> Problem description: Retype verbatim the lines of the listing, from the very first through the line with "fifth file towards the discharge of".

> Extracted records:
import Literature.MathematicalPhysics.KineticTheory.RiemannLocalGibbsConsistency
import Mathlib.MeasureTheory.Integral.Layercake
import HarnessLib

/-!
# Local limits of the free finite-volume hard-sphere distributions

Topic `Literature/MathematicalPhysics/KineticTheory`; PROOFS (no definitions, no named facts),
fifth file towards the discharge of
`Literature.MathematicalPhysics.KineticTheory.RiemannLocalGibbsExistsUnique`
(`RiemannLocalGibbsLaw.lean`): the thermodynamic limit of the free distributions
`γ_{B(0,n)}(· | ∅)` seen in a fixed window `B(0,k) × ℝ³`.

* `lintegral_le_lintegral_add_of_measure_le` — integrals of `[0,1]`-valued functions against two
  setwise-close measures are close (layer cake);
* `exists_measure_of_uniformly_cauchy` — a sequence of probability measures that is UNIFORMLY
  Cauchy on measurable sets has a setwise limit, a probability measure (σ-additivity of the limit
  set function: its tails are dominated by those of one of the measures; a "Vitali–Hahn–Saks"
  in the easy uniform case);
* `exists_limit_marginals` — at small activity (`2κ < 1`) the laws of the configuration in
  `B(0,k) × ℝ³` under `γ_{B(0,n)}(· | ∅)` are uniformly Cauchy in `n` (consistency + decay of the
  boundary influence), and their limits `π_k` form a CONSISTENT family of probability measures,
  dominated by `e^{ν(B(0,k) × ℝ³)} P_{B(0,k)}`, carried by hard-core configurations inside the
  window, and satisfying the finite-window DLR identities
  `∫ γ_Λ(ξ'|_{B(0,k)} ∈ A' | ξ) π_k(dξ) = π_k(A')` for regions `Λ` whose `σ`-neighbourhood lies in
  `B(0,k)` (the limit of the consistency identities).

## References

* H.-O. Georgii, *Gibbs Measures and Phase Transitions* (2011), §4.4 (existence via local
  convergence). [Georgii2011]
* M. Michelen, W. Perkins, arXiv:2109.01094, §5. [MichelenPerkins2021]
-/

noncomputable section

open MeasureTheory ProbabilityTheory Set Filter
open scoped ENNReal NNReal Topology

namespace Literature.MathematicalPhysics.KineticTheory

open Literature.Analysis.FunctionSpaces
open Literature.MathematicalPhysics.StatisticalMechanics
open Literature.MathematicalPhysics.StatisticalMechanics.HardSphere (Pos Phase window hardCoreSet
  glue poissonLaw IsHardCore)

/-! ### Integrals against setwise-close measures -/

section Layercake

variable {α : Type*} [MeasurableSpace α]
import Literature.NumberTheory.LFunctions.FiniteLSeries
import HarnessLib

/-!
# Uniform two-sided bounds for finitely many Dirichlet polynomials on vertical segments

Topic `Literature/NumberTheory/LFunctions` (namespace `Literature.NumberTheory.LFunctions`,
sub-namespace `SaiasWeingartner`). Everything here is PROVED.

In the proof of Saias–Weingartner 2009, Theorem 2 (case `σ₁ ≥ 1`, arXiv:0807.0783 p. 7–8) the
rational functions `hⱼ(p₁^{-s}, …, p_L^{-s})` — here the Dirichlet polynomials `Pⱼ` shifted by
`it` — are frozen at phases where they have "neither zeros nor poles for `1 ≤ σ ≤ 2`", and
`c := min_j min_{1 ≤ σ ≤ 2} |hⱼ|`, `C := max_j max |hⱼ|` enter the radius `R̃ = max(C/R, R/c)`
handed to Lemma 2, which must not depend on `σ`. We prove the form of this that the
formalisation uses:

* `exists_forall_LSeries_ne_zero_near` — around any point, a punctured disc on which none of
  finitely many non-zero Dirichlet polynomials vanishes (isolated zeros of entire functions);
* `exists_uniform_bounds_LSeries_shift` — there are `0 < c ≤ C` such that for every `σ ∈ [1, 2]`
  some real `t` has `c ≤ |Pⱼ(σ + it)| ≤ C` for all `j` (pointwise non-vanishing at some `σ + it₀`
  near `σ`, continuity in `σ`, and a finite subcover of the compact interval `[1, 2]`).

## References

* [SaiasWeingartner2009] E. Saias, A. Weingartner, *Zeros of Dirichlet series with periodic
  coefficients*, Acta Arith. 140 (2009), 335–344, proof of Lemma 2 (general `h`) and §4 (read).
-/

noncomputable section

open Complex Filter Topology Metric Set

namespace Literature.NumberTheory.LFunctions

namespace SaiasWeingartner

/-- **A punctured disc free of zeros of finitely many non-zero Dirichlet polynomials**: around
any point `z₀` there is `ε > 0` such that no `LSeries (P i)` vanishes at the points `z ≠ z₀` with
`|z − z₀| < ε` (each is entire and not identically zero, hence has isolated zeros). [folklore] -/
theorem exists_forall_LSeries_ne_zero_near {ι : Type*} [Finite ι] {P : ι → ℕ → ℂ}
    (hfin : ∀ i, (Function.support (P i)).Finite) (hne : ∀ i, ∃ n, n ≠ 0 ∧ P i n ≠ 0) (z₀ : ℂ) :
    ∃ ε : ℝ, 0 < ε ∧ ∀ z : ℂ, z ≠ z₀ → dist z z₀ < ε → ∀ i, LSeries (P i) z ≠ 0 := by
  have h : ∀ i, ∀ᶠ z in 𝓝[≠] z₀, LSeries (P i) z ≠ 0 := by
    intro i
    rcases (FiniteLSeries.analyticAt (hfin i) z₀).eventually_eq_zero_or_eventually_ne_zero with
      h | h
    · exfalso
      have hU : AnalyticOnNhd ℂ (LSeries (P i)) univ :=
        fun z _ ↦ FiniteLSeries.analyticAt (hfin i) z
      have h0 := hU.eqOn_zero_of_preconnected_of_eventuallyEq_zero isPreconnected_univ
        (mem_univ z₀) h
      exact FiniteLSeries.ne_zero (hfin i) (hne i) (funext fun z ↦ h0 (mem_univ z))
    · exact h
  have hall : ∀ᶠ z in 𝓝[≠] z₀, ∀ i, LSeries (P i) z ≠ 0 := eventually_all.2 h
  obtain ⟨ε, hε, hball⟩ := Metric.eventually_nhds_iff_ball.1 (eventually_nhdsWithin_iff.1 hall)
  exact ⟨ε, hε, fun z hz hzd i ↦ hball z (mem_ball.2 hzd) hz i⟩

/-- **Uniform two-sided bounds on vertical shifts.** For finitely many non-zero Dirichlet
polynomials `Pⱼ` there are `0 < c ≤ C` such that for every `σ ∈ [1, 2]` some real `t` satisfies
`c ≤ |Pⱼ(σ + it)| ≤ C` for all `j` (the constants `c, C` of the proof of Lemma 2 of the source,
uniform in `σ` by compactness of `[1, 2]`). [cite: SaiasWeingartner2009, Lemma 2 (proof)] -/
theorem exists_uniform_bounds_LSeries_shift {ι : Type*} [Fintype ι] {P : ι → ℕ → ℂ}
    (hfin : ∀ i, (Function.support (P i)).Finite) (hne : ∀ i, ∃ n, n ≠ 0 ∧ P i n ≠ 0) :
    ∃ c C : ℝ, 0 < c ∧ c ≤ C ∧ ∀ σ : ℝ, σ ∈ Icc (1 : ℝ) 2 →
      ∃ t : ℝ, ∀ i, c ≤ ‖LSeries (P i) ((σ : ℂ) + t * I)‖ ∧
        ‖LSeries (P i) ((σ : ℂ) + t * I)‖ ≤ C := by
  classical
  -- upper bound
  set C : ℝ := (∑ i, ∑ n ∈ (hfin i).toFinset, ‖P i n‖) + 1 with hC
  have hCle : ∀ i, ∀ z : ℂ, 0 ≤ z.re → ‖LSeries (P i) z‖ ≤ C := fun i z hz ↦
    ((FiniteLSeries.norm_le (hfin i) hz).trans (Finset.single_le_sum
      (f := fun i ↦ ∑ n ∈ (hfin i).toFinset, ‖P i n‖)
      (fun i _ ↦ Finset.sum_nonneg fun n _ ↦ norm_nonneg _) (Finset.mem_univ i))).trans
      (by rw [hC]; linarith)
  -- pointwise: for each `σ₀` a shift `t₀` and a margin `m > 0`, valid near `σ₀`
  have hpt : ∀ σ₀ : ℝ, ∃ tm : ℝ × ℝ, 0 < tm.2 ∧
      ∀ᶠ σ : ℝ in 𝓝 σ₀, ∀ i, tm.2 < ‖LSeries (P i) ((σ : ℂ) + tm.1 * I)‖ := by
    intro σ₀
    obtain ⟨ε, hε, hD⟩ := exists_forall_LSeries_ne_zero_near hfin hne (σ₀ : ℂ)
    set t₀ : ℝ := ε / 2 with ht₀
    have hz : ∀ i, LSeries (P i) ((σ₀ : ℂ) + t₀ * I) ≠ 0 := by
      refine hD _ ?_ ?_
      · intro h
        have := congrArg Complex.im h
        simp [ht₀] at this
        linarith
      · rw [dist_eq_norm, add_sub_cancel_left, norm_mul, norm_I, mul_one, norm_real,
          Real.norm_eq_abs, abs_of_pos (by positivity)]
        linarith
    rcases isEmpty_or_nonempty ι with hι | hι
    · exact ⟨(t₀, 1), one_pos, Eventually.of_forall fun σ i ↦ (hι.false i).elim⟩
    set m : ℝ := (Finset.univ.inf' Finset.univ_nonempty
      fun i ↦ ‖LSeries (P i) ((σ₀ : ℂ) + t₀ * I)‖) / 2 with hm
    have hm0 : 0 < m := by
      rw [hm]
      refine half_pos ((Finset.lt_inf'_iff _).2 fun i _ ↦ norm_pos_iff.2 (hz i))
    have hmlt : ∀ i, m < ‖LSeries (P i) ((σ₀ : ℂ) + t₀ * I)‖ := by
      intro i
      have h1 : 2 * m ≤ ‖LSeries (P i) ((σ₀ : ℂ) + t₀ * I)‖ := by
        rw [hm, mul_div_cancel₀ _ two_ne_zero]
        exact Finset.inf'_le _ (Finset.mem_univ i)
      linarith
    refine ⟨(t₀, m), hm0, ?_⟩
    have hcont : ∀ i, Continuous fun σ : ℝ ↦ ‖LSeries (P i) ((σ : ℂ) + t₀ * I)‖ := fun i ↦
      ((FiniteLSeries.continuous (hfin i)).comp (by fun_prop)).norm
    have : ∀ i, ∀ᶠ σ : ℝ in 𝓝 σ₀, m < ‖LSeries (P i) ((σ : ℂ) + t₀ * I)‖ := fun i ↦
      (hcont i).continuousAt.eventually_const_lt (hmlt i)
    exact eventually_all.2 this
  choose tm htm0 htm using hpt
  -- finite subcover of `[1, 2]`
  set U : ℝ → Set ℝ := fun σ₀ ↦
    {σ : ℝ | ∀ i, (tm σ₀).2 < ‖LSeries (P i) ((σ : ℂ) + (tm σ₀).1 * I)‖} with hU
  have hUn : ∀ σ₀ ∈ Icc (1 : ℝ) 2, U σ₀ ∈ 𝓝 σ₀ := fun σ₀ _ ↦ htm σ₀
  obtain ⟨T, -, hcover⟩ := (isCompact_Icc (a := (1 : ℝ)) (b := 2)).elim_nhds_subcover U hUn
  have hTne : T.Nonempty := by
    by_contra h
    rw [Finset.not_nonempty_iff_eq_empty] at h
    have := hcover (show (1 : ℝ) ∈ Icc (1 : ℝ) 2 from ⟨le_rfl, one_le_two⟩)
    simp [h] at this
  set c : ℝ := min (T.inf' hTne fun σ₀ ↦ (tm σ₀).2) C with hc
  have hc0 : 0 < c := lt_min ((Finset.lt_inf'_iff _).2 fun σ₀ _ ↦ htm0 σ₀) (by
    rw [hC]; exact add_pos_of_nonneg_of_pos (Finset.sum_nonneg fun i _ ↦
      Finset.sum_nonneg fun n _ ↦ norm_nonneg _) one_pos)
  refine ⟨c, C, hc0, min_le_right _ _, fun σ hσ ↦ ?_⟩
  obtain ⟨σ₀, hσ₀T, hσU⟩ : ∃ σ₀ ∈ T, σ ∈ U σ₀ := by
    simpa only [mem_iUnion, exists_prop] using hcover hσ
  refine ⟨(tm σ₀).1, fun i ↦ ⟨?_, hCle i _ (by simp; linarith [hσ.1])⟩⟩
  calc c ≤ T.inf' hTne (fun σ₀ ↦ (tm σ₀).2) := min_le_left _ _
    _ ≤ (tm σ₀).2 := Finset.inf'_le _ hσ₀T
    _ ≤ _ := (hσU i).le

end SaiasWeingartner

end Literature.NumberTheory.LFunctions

> Solution to the exercise:
import Literature.MathematicalPhysics.KineticTheory.RiemannLocalGibbsConsistency
import Mathlib.MeasureTheory.Integral.Layercake
import HarnessLib

/-!
# Local limits of the free finite-volume hard-sphere distributions

Topic `Literature/MathematicalPhysics/KineticTheory`; PROOFS (no definitions, no named facts),
fifth file towards the discharge of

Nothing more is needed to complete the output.